Some folks will tell ya’ alt-rock was little more than a
marketing scheme invented to force underground bands on people sick
of Bon Jovi. Don’t believe ’em. It was real. It was on
the radio. Twelve-year-olds sang along. They knew all the
words.

For an all too brief moment in the early ’90s, mainstream
music almost pitched a post-punk tent that was big enough to make
room for both flannel-wearing, angst-filled burnouts and
bespectacled geeks politely dreaming about Constantinople and James
K. Polk.

Ah, John Flansburgh and John Linnell, the Brooklyn-based duo
that was/is They Might Be Giants. OK so they’re still around,
but it’s hard to think about the Giants’ beautiful and
strange 20-year survey of pop music without a twinge of nostalgia
(and without using the word quirky). Watching director AJ
Schnack’s endearing documentary “Gigantic: A Tale of
Two Johns” without thinking back to compulsively listening to
Lincoln and Flood 10 years ago. Oh, for their sense of
self-satisfied bewilderment, they inspired in a generation of
middle-class kids who weren’t really ever gonna rip shit up,
but certainly would think about it a lot.
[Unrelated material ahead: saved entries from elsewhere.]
import Literature.NumberTheory.Automorphic.LocalUnitaryGroupCongrInner          -- ★ `conj_eq_conj_of_eq_mul_scalar`, `formCongr_scalar_eq_smul`, `cmDatumLocalCongr` (via `LocalUnitaryGroupCongr`)
import Literature.NumberTheory.Automorphic.IrreducibleClassesComapInner         -- ★ `IrrClass.comap_eq_comap_of_forall_eq_conj`, `IrrClass.comap_eq_self_of_forall_eq_conj`
import Literature.NumberTheory.Automorphic.UnitaryGroupFormCongrFinSum          -- ★ `formCongr_mul_eq`, `formCongr_smul_eq`
import HarnessLib

/-!
# R90-TF · S4 (Rogawski Ch. 13.1–2) — similitudes in the SAME NORM CLASS induce the SAME map on `Irr(U(H)(L⁺_v))`;
# inner similitudes fix every class

Cell `hodgecm-mathlib`, crux H413 (`stmt-HodgeConjecture-24833`, lane `--supports`), route of record `HCCMUnconditional` (no route
verbs; count-neutral).  Programme R90-TF (brief `director/R90-BRIEF.v2.md`), section S4 = Ch. 13.1–2 (base `R90-C131`); seat R90-C131-p03
(g0), dealt BY NAME «p03 → S4#B4 `stub_R90_S4_H_card`, helper F1 `R90S4InnerSimilFixesClass`» (DEAL-S4-WAVE1, K2E2-plan (g6) ∕ DEAL-S4B-WAVE1,
R90-C131-typ2 (g0)).  THEOREMS ONLY (no `def`, no instance, no notation, no named fact, no `sorry`); imports ★ only.
HONEST LABEL: HC_CM is proved only modulo the 7 printed citations (2 remaining named inputs: hLiu418 = stmt-HodgeConjecture-24832,
h413 = stmt-HodgeConjecture-24833) until rung 0 closes; this file is unconditional local group theory.

SETTING (★ `LocalUnitaryGroupCongr` §4): `L` CM, `F = L⁺`, `v` a finite place of `L⁺`, `E_v = L ⊗ L⁺_v` (★ `LocalRing L v`) with
`σ = c ⊗ 1` (★ `conjLocal`), hermitian matrices `H, H′ ∈ M_N(L)`, and LOCAL SIMILITUDES `T ∈ GL_N(E_v)` from `H′` to `H`:
`ᵗσ(T) · H_v · T = a • H′_v` with `a` a unit (★ `cmDatumLocalCongr L v T ha h : U(H′)(L⁺_v) ≃ₜ* U(H)(L⁺_v)`, `g ↦ T g T⁻¹`).
Print: «An L-packet on `G` [= `U(2)`] is, by definition, a `PGL₂(F)`-orbit in `E(G)`» [Rogawski1990, §11.1 p. 161]; the
`PGL₂(F) = G_ad(F)`-action is realised by similitudes, and the kernel of `GU(Φ)(F) → Aut(E(G))` contains `E^× · U(Φ)(F)` — the
similitudes whose multiplier is a NORM `σ(z) z`.  This file is that kernel statement, for any rank `N` and any pair `H, H′`:

* §1 `exists_cmDatumLocalCongr_eq_conj_of_eq_norm_mul` — if two similitudes `T₁, T₂` (multipliers `a₁, a₂`) have
  `a₂ = σ(z) z · a₁` for a unit `z`, then `T₂ g T₂⁻¹ = u · (T₁ g T₁⁻¹) · u⁻¹` for ONE `u ∈ U(H)(L⁺_v)` and all `g ∈ U(H′)(L⁺_v)`
  (`u := T₂ T₁⁻¹ (z • 1)⁻¹` preserves `H_v`; the scalar is central, ★ `conj_eq_conj_of_eq_mul_scalar`);
* §2 `comap_cmDatumLocalCongr_eq_of_eq_norm_mul` — hence the pull-backs `Irr(U(H)_v) → Irr(U(H′)_v)` along `T₁` and `T₂`
  COINCIDE (★ `IrrClass.comap_eq_comap_of_forall_eq_conj`: `π(u)` intertwines);
* §3 `comap_cmDatumLocalCongr_eq_self_of_coe` — THE DEALT NAME-SHAPE «INNER SIMILITUDES FIX EVERY CLASS»: for `T = u ∈ U(H)(L⁺_v)`
  (any recorded multiplier) `IrrClass.comap (cmDatumLocalCongr L v u …) c = c` (★ `IrrClass.comap_eq_self_of_forall_eq_conj`), and
  `comap_cmDatumLocalCongr_scalar_eq_self` — a central similitude `z • 1` fixes every class.
DEPENDENCY CUT (CENSUS-FIRST, LEAD #12 (2)): nothing beneath — ★-closed today.

## References
* [Rogawski1990] J. D. Rogawski, *Automorphic Representations of Unitary Groups in Three Variables*, Ann. of Math. Stud. 123 (1990):
  §11.1 p. 161 (L-packets on `U(2)` as `PGL₂(F)`-orbits), §3.5 Lemma 3.5.3 (a) p. 28, §14.2 pp. 233–234.
* [PlatonovRapinchuk1994] V. Platonov, A. Rapinchuk, *Algebraic Groups and Number Theory* (1994), §2.3 (similitudes and unitary groups).
* [BushnellHenniart2006] C. J. Bushnell, G. Henniart, *The Local Langlands Conjecture for GL(2)* (2006), §1.1 (`Irr(G)`; `π ∘ Ad(u) ≅ π`).
-/

set_option autoImplicit false
-- the mandated namespace repeats `HodgeConjecture.HodgeConjecture`, as in every `Theorems/*.lean` of this sub-problem
set_option linter.dupNamespace false

noncomputable section

open NumberField IsDedekindDomain
open scoped Matrix MatrixGroups

open Literature.NumberTheory.Automorphic Literature.NumberTheory.Automorphic.UnitaryGroup

namespace Summit.HodgeConjecture.HodgeConjecture.R90.S4

variable (L : Type) [Field L] [NumberField L] [IsCMField L] {N : ℕ}

/-! ## §1 Two similitudes in the same norm class differ by `Ad(u)`, `u ∈ U(H)(L⁺_v)` -/

/-- **Similitudes in the same norm class differ by an inner automorphism.**  For local similitudes `ᵗσ(Tᵢ) · H_v · Tᵢ = aᵢ • H′_v`
(`i = 1, 2`) with `a₂ = σ(z) z · a₁` for a unit `z` of `L ⊗ L⁺_v`, the element `u := T₂ T₁⁻¹ (z • 1)⁻¹` lies in `U(H)(L⁺_v)` and
`T₂ g T₂⁻¹ = u · T₁ g T₁⁻¹ · u⁻¹` for every `g ∈ U(H′)(L⁺_v)` (the scalar `z • 1` is central).  This is the statement «`E^× · U(Φ)`
acts trivially on `E(G)`» behind «an L-packet is a `PGL₂(F)`-orbit». [cite: Rogawski1990, §11.1 p. 161; §3.5 Lemma 3.5.3 (a) p. 28]
[cite: PlatonovRapinchuk1994, §2.3] -/
theorem exists_cmDatumLocalCongr_eq_conj_of_eq_norm_mul {H H' : Matrix (Fin N) (Fin N) L}
    (v : HeightOneSpectrum (𝓞 ↥(maximalRealSubfield L))) (T₁ T₂ : GL (Fin N) (LocalRing L v)) {a₁ a₂ : LocalRing L v}
    (ha₁ : IsUnit a₁) (ha₂ : IsUnit a₂)
    (h₁ : formCongr (conjLocal L (IsCMField.complexConj L) v) T₁ (H.map (algebraMap L (LocalRing L v))) =
      a₁ • H'.map (algebraMap L (LocalRing L v)))
    (h₂ : formCongr (conjLocal L (IsCMField.complexConj L) v) T₂ (H.map (algebraMap L (LocalRing L v))) =
      a₂ • H'.map (algebraMap L (LocalRing L v)))
    {z : LocalRing L v} (hz : IsUnit z) (hzz : a₂ = conjLocal L (IsCMField.complexConj L) v z * z * a₁) :
    ∃ u : (cmDatum L N H).Local v, ∀ g : (cmDatum L N H').Local v,
      cmDatumLocalCongr L v T₂ ha₂ h₂ g = u * cmDatumLocalCongr L v T₁ ha₁ h₁ g * u⁻¹ := by
  set σ := conjLocal L (IsCMField.complexConj L) v with hσdef
  set Hv : Matrix (Fin N) (Fin N) (LocalRing L v) := H.map (algebraMap L (LocalRing L v)) with hHvdef
  set H'v : Matrix (Fin N) (Fin N) (LocalRing L v) := H'.map (algebraMap L (LocalRing L v)) with hH'vdef
  -- the scalar frame `Z = z • 1` and the candidate `u₀ := T₂ T₁⁻¹ Z⁻¹`
  set Z : GL (Fin N) (LocalRing L v) :=
    Units.map ((Matrix.scalar (Fin N) : LocalRing L v →+* Matrix (Fin N) (Fin N) (LocalRing L v)) :
      LocalRing L v →* Matrix (Fin N) (Fin N) (LocalRing L v)) hz.unit with hZdef
  set u₀ : GL (Fin N) (LocalRing L v) := T₂ * T₁⁻¹ * Z⁻¹ with hu₀def
  -- `ᵗσ(T₁⁻¹) · H′_v · T₁⁻¹ = a₁⁻¹ • H_v`
  have hback : formCongr σ T₁⁻¹ H'v = (↑ha₁.unit⁻¹ : LocalRing L v) • Hv := by
    have e1 : formCongr σ T₁⁻¹ (a₁ • H'v) = Hv := by rw [← h₁, formCongr_inv_formCongr]
    rw [formCongr_smul_eq] at e1
    rw [← e1, smul_smul, ha₁.val_inv_mul, one_smul]
  -- `Z⁻¹` is the scalar frame of `z⁻¹`, with `formCongr Z⁻¹ X = σ(z⁻¹) z⁻¹ • X`
  have hZinv : Z⁻¹ = Units.map ((Matrix.scalar (Fin N) : LocalRing L v →+* Matrix (Fin N) (Fin N) (LocalRing L v)) :
      LocalRing L v →* Matrix (Fin N) (Fin N) (LocalRing L v)) (hz.unit⁻¹) := by
    rw [hZdef, map_inv]
  -- the norm bookkeeping: `σ(z⁻¹) z⁻¹ · a₂ · a₁⁻¹ = 1`
  have hnorm : σ (↑hz.unit⁻¹ : LocalRing L v) * ↑hz.unit⁻¹ * (a₂ * ↑ha₁.unit⁻¹) = 1 := by
    rw [hzz]
    have hzi : σ (↑hz.unit⁻¹ : LocalRing L v) * σ z = 1 := by
      rw [← map_mul, hz.val_inv_mul, map_one]
    calc σ (↑hz.unit⁻¹ : LocalRing L v) * ↑hz.unit⁻¹ * (σ z * z * a₁ * ↑ha₁.unit⁻¹)
        = (σ (↑hz.unit⁻¹ : LocalRing L v) * σ z) * ((↑hz.unit⁻¹ : LocalRing L v) * z) * (a₁ * ↑ha₁.unit⁻¹) := by ring
      _ = 1 := by rw [hzi, hz.val_inv_mul, ha₁.mul_val_inv, one_mul, one_mul]
  -- `u₀` preserves `H_v`
  have hu₀ : u₀ ∈ «local» L (IsCMField.complexConj L) N H v := by
    rw [local_eq_unitaryGroupOfForm_map, mem_unitaryGroupOfForm_iff]
    change formCongr σ u₀ Hv = Hv
    rw [hu₀def, formCongr_mul_eq, formCongr_mul_eq, h₂, formCongr_smul_eq, hback, smul_smul, hZinv,
      formCongr_scalar_eq_smul, smul_smul, hnorm, one_smul]
  -- `T₂ T₁⁻¹ = u₀ · Z`
  have hS : T₂ * T₁⁻¹ = u₀ * Z := by rw [hu₀def, inv_mul_cancel_right]
  refine ⟨⟨u₀, hu₀⟩, fun g => Subtype.ext ?_⟩
  change T₂ * g.val * T₂⁻¹ = u₀ * (T₁ * g.val * T₁⁻¹) * u₀⁻¹
  rw [← conj_eq_conj_of_eq_mul_scalar hS (T₁ * g.val * T₁⁻¹), mul_inv_rev, inv_inv]
  simp only [mul_assoc, inv_mul_cancel_left]

/-! ## §2 … hence they induce the same map `Irr(U(H)(L⁺_v)) → Irr(U(H′)(L⁺_v))` -/

/-- **Similitudes in the same norm class pull back classes identically**: with the data of §1,
`IrrClass.comap (Ad T₁) c = IrrClass.comap (Ad T₂) c` for every `c ∈ Irr(U(H)(L⁺_v))` — `π(u)` intertwines `π ∘ Ad(T₁)` with
`π ∘ Ad(T₂) = π ∘ Ad(u) ∘ Ad(T₁)` (★ `IrrClass.comap_eq_comap_of_forall_eq_conj`).  In print's words: the orbit map
`GU(Φ)(F) → E(G)`, `T ↦ σ ∘ Ad(T)`, factors through the multiplier class in `F^× ∕ N E^×`. [cite: Rogawski1990, §11.1 p. 161]
[cite: BushnellHenniart2006, §1.1] -/
theorem comap_cmDatumLocalCongr_eq_of_eq_norm_mul {H H' : Matrix (Fin N) (Fin N) L}
    (v : HeightOneSpectrum (𝓞 ↥(maximalRealSubfield L))) (T₁ T₂ : GL (Fin N) (LocalRing L v)) {a₁ a₂ : LocalRing L v}
    (ha₁ : IsUnit a₁) (ha₂ : IsUnit a₂)
    (h₁ : formCongr (conjLocal L (IsCMField.complexConj L) v) T₁ (H.map (algebraMap L (LocalRing L v))) =
      a₁ • H'.map (algebraMap L (LocalRing L v)))
    (h₂ : formCongr (conjLocal L (IsCMField.complexConj L) v) T₂ (H.map (algebraMap L (LocalRing L v))) =
      a₂ • H'.map (algebraMap L (LocalRing L v)))
    {z : LocalRing L v} (hz : IsUnit z) (hzz : a₂ = conjLocal L (IsCMField.complexConj L) v z * z * a₁)
    (c : IrrClass ((cmDatum L N H).Local v)) :
    IrrClass.comap (cmDatumLocalCongr L v T₁ ha₁ h₁) c = IrrClass.comap (cmDatumLocalCongr L v T₂ ha₂ h₂) c := by
  obtain ⟨u, hu⟩ := exists_cmDatumLocalCongr_eq_conj_of_eq_norm_mul L v T₁ T₂ ha₁ ha₂ h₁ h₂ hz hzz
  exact IrrClass.comap_eq_comap_of_forall_eq_conj _ _ u hu c

/-! ## §3 Inner similitudes and central similitudes fix every class -/

/-- **INNER SIMILITUDES FIX EVERY CLASS** (the dealt F1 of road «ORBIT COUNT», S4#B4): for `u ∈ U(H)(L⁺_v)` read as a similitude
of `H_v` with any recorded unit multiplier `a` (necessarily `ᵗσ(u) H_v u = H_v`, so `a • H_v = H_v`), the pull-back along
`Ad(u) : U(H)(L⁺_v) ≃ₜ* U(H)(L⁺_v)` is the identity of `Irr(U(H)(L⁺_v))`: «`π ∘ Ad(u) ≅ π` via `π(u)`»
(★ `IrrClass.comap_eq_self_of_forall_eq_conj`). [cite: Rogawski1990, §11.1 p. 161] [cite: BushnellHenniart2006, §1.1] -/
theorem comap_cmDatumLocalCongr_eq_self_of_coe {H : Matrix (Fin N) (Fin N) L}
    (v : HeightOneSpectrum (𝓞 ↥(maximalRealSubfield L))) (u : (cmDatum L N H).Local v) {a : LocalRing L v} (ha : IsUnit a)
    (h : formCongr (conjLocal L (IsCMField.complexConj L) v) u.val (H.map (algebraMap L (LocalRing L v))) =
      a • H.map (algebraMap L (LocalRing L v)))
    (c : IrrClass ((cmDatum L N H).Local v)) :
    IrrClass.comap (cmDatumLocalCongr L v u.val ha h) c = c :=
  IrrClass.comap_eq_self_of_forall_eq_conj _ u (fun _ => Subtype.ext rfl) c

/-- **CENTRAL SIMILITUDES FIX EVERY CLASS**: the scalar frame `z • 1` (`z` a unit of `L ⊗ L⁺_v`; multiplier `σ(z) z`) acts as the
identity on `U(H′)(L⁺_v)`, so its pull-back (to whatever unit multiplier `a` it is recorded with) agrees with that of `T = 1`
recorded with multiplier `a₁` whenever `a = σ(z) z · a₁` — the case `T₁ = 1`, `T₂ = z • 1` of §2. [cite: Rogawski1990, §11.1 p. 161]
[cite: PlatonovRapinchuk1994, §2.3] -/
theorem comap_cmDatumLocalCongr_scalar_eq {H H' : Matrix (Fin N) (Fin N) L}
    (v : HeightOneSpectrum (𝓞 ↥(maximalRealSubfield L))) {z : LocalRing L v} (hz : IsUnit z) {a₁ a : LocalRing L v}
    (ha₁ : IsUnit a₁) (ha : IsUnit a)
    (h₁ : formCongr (conjLocal L (IsCMField.complexConj L) v) (1 : GL (Fin N) (LocalRing L v))
      (H.map (algebraMap L (LocalRing L v))) = a₁ • H'.map (algebraMap L (LocalRing L v)))
    (h : formCongr (conjLocal L (IsCMField.complexConj L) v)
      (Units.map ((Matrix.scalar (Fin N) : LocalRing L v →+* Matrix (Fin N) (Fin N) (LocalRing L v)) :
        LocalRing L v →* Matrix (Fin N) (Fin N) (LocalRing L v)) hz.unit)
      (H.map (algebraMap L (LocalRing L v))) = a • H'.map (algebraMap L (LocalRing L v)))
    (hzz : a = conjLocal L (IsCMField.complexConj L) v z * z * a₁)
    (c : IrrClass ((cmDatum L N H).Local v)) :
    IrrClass.comap (cmDatumLocalCongr L v _ ha h) c = IrrClass.comap (cmDatumLocalCongr L v 1 ha₁ h₁) c :=
  (comap_cmDatumLocalCongr_eq_of_eq_norm_mul L v 1 _ ha₁ ha h₁ h hz hzz c).symm

end Summit.HodgeConjecture.HodgeConjecture.R90.S4

end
With such nerd heavy-hitters as Pixies mastermind Frank Black,
meta-author Dave Eggers and NPR’s Sarah Vowell and Ira Glass
professing their love and admiration for the Johns,
“Gigantic” is one part love letter, one part history
lesson.

Tracing TMBG’s beginnings as an after-school bedroom
project in Lincoln, Mass., to their arty East Village salad days,
right through their current incarnation as journeyman songwriters
for hire, “Gigantic” highlights a running theme of
determined New England DIY spirit and Puritan integrity that keeps
the Giants plugging right along.

But perhaps most revealing is exploration of the underlying
sadness buried beneath much of Flansburgh’s and, especially,
Linnell’s songwriting. You start to realize that it is that
secretly buoyant emotionalism as well the boy’s commitment to
craft and old-fashioned entertainment that has guided the Giants,
lifting them above cult and novelty status to something far more
enduring.

Including rare performance footage, early videos and plenty of
extra interview outtakes, this recently released DVD gives
“Gigantic” the fair-shake chance that its limited
release last summer never could have. It’s a simple message
and they’re leaving in the whistles and bells.

 

Movie: 4 stars.

Picture/Sound: 3.5 stars.

Features: 4 stars.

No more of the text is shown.